Rapidly determining the complex genetic basis of Hypertrophic cardiomyopathy (HCM) is vital to better understanding and optimally managing this common polygenetic cardiovascular disease.

Methods

A rapid custom Ion-amplicon-resequencing assay, covering 30 commonly affected genes of HCM, was developed and validated in 120 unrelated patients with HCM to facilitate genetic diagnosis of this disease. With this HCM-specific panel and only 20 ng of input genomic DNA, physicians can, for the first time, go from blood samples to variants within a single day.

Results

On average, this approach gained 595628 mapped reads per sample, 95.51% reads on target (64.06 kb), 490-fold base coverage depth and 93.24% uniformity of base coverage in CDS regions of the 30 HCM genes. After validation, we detected underlying pathogenic variants in 87% (104 of 120) samples. Tested seven randomly selected HCM genes in eight samples by Sanger sequencing, the sensitivity and false-positive-rate of this HCM panel was 100% and 5%, respectively.

Conclusions

This Ion amplicon HCM resequencing assay provides a currently most rapid, comprehensive, cost-effective and reliable measure for genetic diagnosis of HCM in routinely obtained samples.

Background

Hypertrophic cardiomyopathy (HCM) is regarded as a most common inherited cardiac disorder (1/500) and the leading cause of sudden cardiac death in adolescents 0020[14]. So far, over 1000 mutations in at least 30 genes have been reported to responsible for HCM, which implied an highly genetic heterogeneity and hence resulting various clinical phenotypes, ranging from asymptomatic forms to sudden cardiac death in the young[3, 512]. Although disease-causing mutations in MYH7, MYBPC3 and TNNT2 had been considered to explain about half of HCM patients[8, 9], the frequency of each causal variant is relatively low and most rare mutations are unique in specific families[13]. Moreover, about 10% HCM patients harbored more than one mutation and thus suffering from an earlier onset or worse prognosis[2, 7]. Therefore, systemic genetic diagnosis for HCM patients was necessary and recommended by current clinical guidelines[1417]. For instance, the identification of sudden-death-high-risk patients could benefit from an implantable cardioverter-defibrillator in primary prevention[18].

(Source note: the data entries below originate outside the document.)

import Mathlib.MeasureTheory.Measure.HasOuterApproxClosed
import Mathlib.Topology.MetricSpace.Thickening
import Literature.Probability.RandomPlanarGeometry.CurveClassStopAtMeasurable
import Literature.Probability.RandomPlanarGeometry.KSRectangleExit
import HarnessLib

/-!
# Stopping on a closed set is the limit of stopping on its closed thickenings; laws of stopped curves pass to the limit

Topic `Probability/RandomPlanarGeometry`; theorems only. A technical step of the transposition of
the locality / splitting theorems of chordal SLE₆ (G. F. Lawler, O. Schramm, W. Werner, Acta Math.
**187** (2001), Thm. 2.2, Cor. 2.3–2.4; the tree's `ChordalFamily.IsLocal`,
`IsSLELaw.locality_six`) to the stopped-curve-class form `μ (CurveClass.stopAt F ⁻¹' T)`: the
analytic engine controls the curve only up to times at which it keeps a positive distance from
the stopping set `F` (localisation), i.e. up to the hitting of the closed thickenings
`F_n = cthickening (1/(n+1)) F`; this file PROVES that nothing is lost in the limit `n → ∞`:

* `Curve.tendsto_hitParam_cthickening` — for closed `F`, `hitParam F_n γ ↑ hitParam F γ`
  (the hitting parameters increase to a limit `t⋆ ≤ T`; the hitting points `γ(t_n) ∈ F_n`
  accumulate at `γ(t⋆)`, which is therefore in `⋂ F_n = F`, forcing `T ≤ t⋆`);
* `Curve.tendsto_stopAt_cthickening`, `CurveClass.tendsto_stopAt_cthickening` — hence the stopped
  curves and stopped classes converge, `stopAt F_n c → stopAt F c` for EVERY class `c`
  (uniform continuity of `γ ∘ affineClamp 0 t` in `t`, `Curve.tendsto_dist_comp_affineClamp`);
* `Measure.map_stopAt_eq_of_forall_cthickening`, `measure_preimage_stopAt_eq_of_forall_cthickening`
  — **two finite Borel measures on curve classes whose stopped laws agree on every `F_n` have the
  same stopped law on `F`** (dominated convergence on bounded continuous test functions and
  `ext_of_forall_lintegral_eq_of_IsFiniteMeasure`; measurability of `stopAt` for closed sets,
  `CurveClass.measurable_stopAt`).

## References

* G. F. Lawler, O. Schramm, W. Werner, Acta Math. 187 (2001), §2 (the stopping times
  `T = sup{t : K̄_t ∩ I = ∅}`). [LawlerSchrammWerner2001]
* M. Aizenman, A. Burchard, Duke Math. J. 99 (1999), §2.1 (the curve space). [AizenmanBurchard1999]
-/

noncomputable section

open Set Filter Metric MeasureTheory
open _root_.Topology
open scoped unitInterval ENNReal NNReal BoundedContinuousFunction

namespace Literature.Probability.RandomPlanarGeometry

namespace Curve

/-! ### Thickenings: the hitting parameter and the stopped curve pass to the limit -/

section Metric

variable {E : Type*} [MetricSpace E]

/-- **`hitParam (cthickening (1/(n+1)) F) γ → hitParam F γ`** for closed `F`. [folklore] -/
theorem tendsto_hitParam_cthickening {F : Set E} (hF : IsClosed F) (γ : Curve E) :
    Tendsto (fun n : ℕ ↦ γ.hitParam (cthickening (1 / ((n : ℝ) + 1)) F)) atTop (𝓝 (γ.hitParam F)) := by
  set t : ℕ → ℝ := fun n ↦ γ.hitParam (cthickening (1 / ((n : ℝ) + 1)) F) with ht
  set T : ℝ := γ.hitParam F with hT
  -- monotone and bounded by `T`
  have hsubF : ∀ n : ℕ, F ⊆ cthickening (1 / ((n : ℝ) + 1)) F := fun n ↦ self_subset_cthickening F
  have htT : ∀ n : ℕ, t n ≤ T := fun n ↦ hitParam_mono (hsubF n) γ
  have hmono : Monotone t := by
    refine monotone_nat_of_le_succ fun n ↦ hitParam_mono (cthickening_mono ?_ F) γ
    push_cast
    exact one_div_le_one_div_of_le (by positivity) (by linarith)
  have hbdd : BddAbove (range t) := ⟨T, by rintro _ ⟨n, rfl⟩; exact htT n⟩
  have hconv : Tendsto t atTop (𝓝 (⨆ n, t n)) := tendsto_atTop_ciSup hmono hbdd
  set L : ℝ := ⨆ n, t n with hL
  have hLT : L ≤ T := ciSup_le htT
  suffices hTL : T ≤ L by rw [le_antisymm hLT hTL] at hconv; exact hconv
  -- either some thickening is never met (then `t n = 1 ≥ T`), or all hitting points lie in the thickenings
  by_cases hmeet : ∀ n : ℕ, ∃ s, γ s ∈ cthickening (1 / ((n : ℝ) + 1)) F
  · have hLmem : L ∈ Icc (0 : ℝ) 1 :=
      ⟨(γ.hitParam_mem_Icc _).1.trans (le_ciSup hbdd 0), hLT.trans (γ.hitParam_mem_Icc F).2⟩
    -- `γ L ∈ F`
    have hpt : ∀ n : ℕ, γ ⟨t n, γ.hitParam_mem_Icc _⟩ ∈ cthickening (1 / ((n : ℝ) + 1)) F :=
      fun n ↦ apply_hitParam_mem isClosed_cthickening (hmeet n)
    have hlimI : Tendsto (fun n : ℕ ↦ (⟨t n, γ.hitParam_mem_Icc _⟩ : I)) atTop (𝓝 ⟨L, hLmem⟩) := by
      rw [tendsto_subtype_rng]; exact hconv
    have hγlim : Tendsto (fun n : ℕ ↦ γ ⟨t n, γ.hitParam_mem_Icc _⟩) atTop (𝓝 (γ ⟨L, hLmem⟩)) :=
      (γ.continuous.tendsto _).comp hlimI
    have hmemF : γ ⟨L, hLmem⟩ ∈ F := by
      -- in every `F_m` (closed, containing the tail of the hitting points), hence in `closure F = F`
      have hm : ∀ m : ℕ, γ ⟨L, hLmem⟩ ∈ cthickening (1 / ((m : ℝ) + 1)) F := by
        intro m
        refine isClosed_cthickening.mem_of_tendsto hγlim (eventually_atTop.2 ⟨m, fun n hn ↦ ?_⟩)
        refine cthickening_mono ?_ F (hpt n)
        have hmn : (m : ℝ) ≤ n := by exact_mod_cast hn
        exact one_div_le_one_div_of_le (by positivity) (by linarith)
      rw [← hF.closure_eq, Metric.mem_closure_iff_infEDist_zero]
      refine le_antisymm (le_of_forall_pos_le_add fun ε hε ↦ ?_) bot_le
      rw [zero_add]
      rcases eq_or_ne ε ⊤ with rfl | hεtop
      · exact le_top
      obtain ⟨m, hm'⟩ := exists_nat_one_div_lt (ENNReal.toReal_pos hε.ne' hεtop)
      have := (mem_cthickening_iff.1 (hm m)).trans (ENNReal.ofReal_le_ofReal hm'.le)
      rwa [ENNReal.ofReal_toReal hεtop] at this
    exact hitParam_le (F := F) hmemF
  · push Not at hmeet
    obtain ⟨n, hn⟩ := hmeet
    have h1 : t n = 1 := hitParam_eq_one_of_forall_notMem hn
    exact ((γ.hitParam_mem_Icc F).2.trans_eq h1.symm).trans (le_ciSup hbdd n)

/-- **`stopAt (cthickening (1/(n+1)) F) γ → stopAt F γ`** for closed `F` (reparametrisation
metric). [folklore] -/
theorem tendsto_stopAt_cthickening {F : Set E} (hF : IsClosed F) (γ : Curve E) :
    Tendsto (fun n : ℕ ↦ γ.stopAt (cthickening (1 / ((n : ℝ) + 1)) F)) atTop (𝓝 (γ.stopAt F)) := by
  have hlim := tendsto_hitParam_cthickening hF γ
  have hlimI : Tendsto (fun n : ℕ ↦ (⟨γ.hitParam (cthickening (1 / ((n : ℝ) + 1)) F), γ.hitParam_mem_Icc _⟩ : I))
      atTop (𝓝 ⟨γ.hitParam F, γ.hitParam_mem_Icc F⟩) := by
    rw [tendsto_subtype_rng]; exact hlim
  have h := tendsto_dist_comp_affineClamp γ hlimI (fun _ ↦ 0) (fun u ↦ u)
    (fun u v ↦ by simp) (fun u v ↦ le_rfl)
  rw [tendsto_iff_dist_tendsto_zero]
  refine h.congr fun n ↦ ?_
  rw [dist_comm]
  rfl

/-- The hitting parameters of the closed thickenings are bounded by the hitting parameter of `F`
(`F ⊆ cthickening r F`, antitonicity of `hitParam`). [folklore] -/
theorem hitParam_cthickening_le (F : Set E) (γ : Curve E) (r : ℝ) :
    γ.hitParam (cthickening r F) ≤ γ.hitParam F :=
  hitParam_mono (self_subset_cthickening F) γ

end Metric

end Curve

namespace CurveClass

variable {E : Type*} [MetricSpace E]

/-- **`stopAt (cthickening (1/(n+1)) F) c → stopAt F c`** for every curve class and closed `F`
(through the chosen representative; `mk` is continuous). [folklore] -/
theorem tendsto_stopAt_cthickening {F : Set E} (hF : IsClosed F) (c : CurveClass E) :
    Tendsto (fun n : ℕ ↦ stopAt (cthickening (1 / ((n : ℝ) + 1)) F) c) atTop (𝓝 (stopAt F c)) :=
  (continuous_mk.tendsto _).comp (Curve.tendsto_stopAt_cthickening hF c.out)

end CurveClass

/-! ### Laws of stopped classes pass to the limit -/

/-- **Stopped laws pass to the limit of the thickenings.** If two finite Borel measures on planar
curve classes have the same push-forward under `stopAt (cthickening (1/(n+1)) F)` for every `n`
(`F` closed), they have the same push-forward under `stopAt F`: for a bounded continuous test
function `g`, `∫ g ∘ stopAt F_n → ∫ g ∘ stopAt F` under both measures (dominated convergence),
and finite Borel measures on a metric space are determined by such integrals. [folklore] -/
theorem Measure.map_stopAt_eq_of_forall_cthickening {μ ν : Measure (CurveClass ℂ)} [IsFiniteMeasure μ]
    [IsFiniteMeasure ν] {F : Set ℂ} (hF : IsClosed F)
    (h : ∀ n : ℕ, μ.map (CurveClass.stopAt (cthickening (1 / ((n : ℝ) + 1)) F)) =
      ν.map (CurveClass.stopAt (cthickening (1 / ((n : ℝ) + 1)) F))) :
    μ.map (CurveClass.stopAt F) = ν.map (CurveClass.stopAt F) := by
  have hm : Measurable (CurveClass.stopAt F : CurveClass ℂ → CurveClass ℂ) := CurveClass.measurable_stopAt hF
  have hmn : ∀ n : ℕ, Measurable (CurveClass.stopAt (cthickening (1 / ((n : ℝ) + 1)) F) : CurveClass ℂ → CurveClass ℂ) :=
    fun n ↦ CurveClass.measurable_stopAt isClosed_cthickening
  haveI : IsFiniteMeasure (μ.map (CurveClass.stopAt F)) := Measure.isFiniteMeasure_map μ _
  refine ext_of_forall_lintegral_eq_of_IsFiniteMeasure fun g ↦ ?_
  -- both sides are limits of the same sequence
  have key : ∀ (ρ : Measure (CurveClass ℂ)) [IsFiniteMeasure ρ],
      Tendsto (fun n : ℕ ↦ ∫⁻ c, g c ∂(ρ.map (CurveClass.stopAt (cthickening (1 / ((n : ℝ) + 1)) F))))
        atTop (𝓝 (∫⁻ c, g c ∂(ρ.map (CurveClass.stopAt F)))) := by
    intro ρ _
    simp_rw [lintegral_map g.continuous.measurable.coe_nnreal_ennreal (hmn _),
      lintegral_map g.continuous.measurable.coe_nnreal_ennreal hm]
    refine tendsto_lintegral_of_dominated_convergence (fun _ ↦ (nndist g 0 : ℝ≥0∞))
      (fun n ↦ (g.continuous.measurable.coe_nnreal_ennreal.comp (hmn n))) (fun n ↦ Eventually.of_forall fun c ↦ ?_)
      ?_ (Eventually.of_forall fun c ↦ ?_)
    · exact ENNReal.coe_le_coe.2 (BoundedContinuousFunction.NNReal.upper_bound g _)
    · rw [lintegral_const]; exact ENNReal.mul_ne_top ENNReal.coe_ne_top (measure_ne_top _ _)
    · exact ((ENNReal.continuous_coe.comp g.continuous).tendsto _).comp (CurveClass.tendsto_stopAt_cthickening hF c)
  have h1 := key μ
  have h2 := key ν
  simp_rw [h] at h1
  exact tendsto_nhds_unique h1 h2

/-- **Preimage form** (the form of `ChordalFamily.IsLocal` / `IsSLELaw.locality_six`): if
`μ (stopAt F_n ⁻¹' T) = ν (stopAt F_n ⁻¹' T)` for all `n` and all Borel `T`
(`F_n = cthickening (1/(n+1)) F`, `F` closed), then `μ (stopAt F ⁻¹' T) = ν (stopAt F ⁻¹' T)` for
all Borel `T`. [folklore] -/
theorem measure_preimage_stopAt_eq_of_forall_cthickening {μ ν : Measure (CurveClass ℂ)} [IsFiniteMeasure μ]
    [IsFiniteMeasure ν] {F : Set ℂ} (hF : IsClosed F)
    (h : ∀ n : ℕ, ∀ T : Set (CurveClass ℂ), MeasurableSet T →
      μ (CurveClass.stopAt (cthickening (1 / ((n : ℝ) + 1)) F) ⁻¹' T) =
        ν (CurveClass.stopAt (cthickening (1 / ((n : ℝ) + 1)) F) ⁻¹' T))
    {T : Set (CurveClass ℂ)} (hT : MeasurableSet T) :
    μ (CurveClass.stopAt F ⁻¹' T) = ν (CurveClass.stopAt F ⁻¹' T) := by
  have hm : Measurable (CurveClass.stopAt F : CurveClass ℂ → CurveClass ℂ) := CurveClass.measurable_stopAt hF
  have hmn : ∀ n : ℕ, Measurable (CurveClass.stopAt (cthickening (1 / ((n : ℝ) + 1)) F) : CurveClass ℂ → CurveClass ℂ) :=
    fun n ↦ CurveClass.measurable_stopAt isClosed_cthickening
  have hmap : ∀ n : ℕ, μ.map (CurveClass.stopAt (cthickening (1 / ((n : ℝ) + 1)) F)) =
      ν.map (CurveClass.stopAt (cthickening (1 / ((n : ℝ) + 1)) F)) := fun n ↦
    Measure.ext fun T hT ↦ by rw [Measure.map_apply (hmn n) hT, Measure.map_apply (hmn n) hT]; exact h n T hT
  have := Measure.map_stopAt_eq_of_forall_cthickening hF hmap
  have h' := congrArg (fun ρ : Measure (CurveClass ℂ) ↦ ρ T) this
  simpa only [Measure.map_apply hm hT] using h'

end Literature.Probability.RandomPlanarGeometry

end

However, conventional Sanger sequencing was too laborious and expensive to content regular clinical practice[19]. Advancing high throughput next-generation sequencing (NGS) technologies have the potential to solve the problem by rapidly dissecting large regions at low cost[1, 2022]. Nevertheless, the current NGS platforms have several weaknesses, including sample scalability, sequencing time and cost of entry, which need to be addressed if these technologies are going to service clinical routine genetic diagnosis[23]. With lowest-price, shortest running time, minimum start DNA amount and flexible sequencing-chip reagents, the recent flourishing semiconductor sequencing technique is notable[21, 24].

Our study provides, to our knowledge, a currently most rapid, comprehensive, cost-efficient and reliable assay for genetic diagnosis of hypertrophic cardiomyopathy in everyday clinical practice. Implementation of this method will change diagnosis and understanding of the molecular etiologies of HCM.

Materials and methods

HCM resequencing panel design

For the HCM resequencing panel targeted genes selection, recent ten years’ literatures, including prior genetic detection technique articles, reviews and case-reports of HCM, were carefully accessed. To recruit a maximum coverage of the mutation spectrum of this polygenetic disorder, we designed a currently most comprehensive HCM-specific resequencing panel including 30 causal genes that most frequently affected in patients with HCM (Table 1). Then, primers of overlapping amplicons covering the CDS-region and flanking sequences of each targeted gene were automated designed by Ion AmpliSeq™ Ready-to-Use custom designer platform following guide of the website (https://www.ampliseq.com/protected/dashboard.action) (Primers for Semiconductor sequencing are presented in Additional file1: Table S1). With the ability to perform ultrahigh-multiplex PCR reaction in one tube parallelly, the primers were mixed and provided (Life Technologies, Carlsbad, California, USA) in two primer-pools. Eventually, 97.96% of the targeted region (64.06 kb) was overlapped by 690 about 200 bp-length amplicons.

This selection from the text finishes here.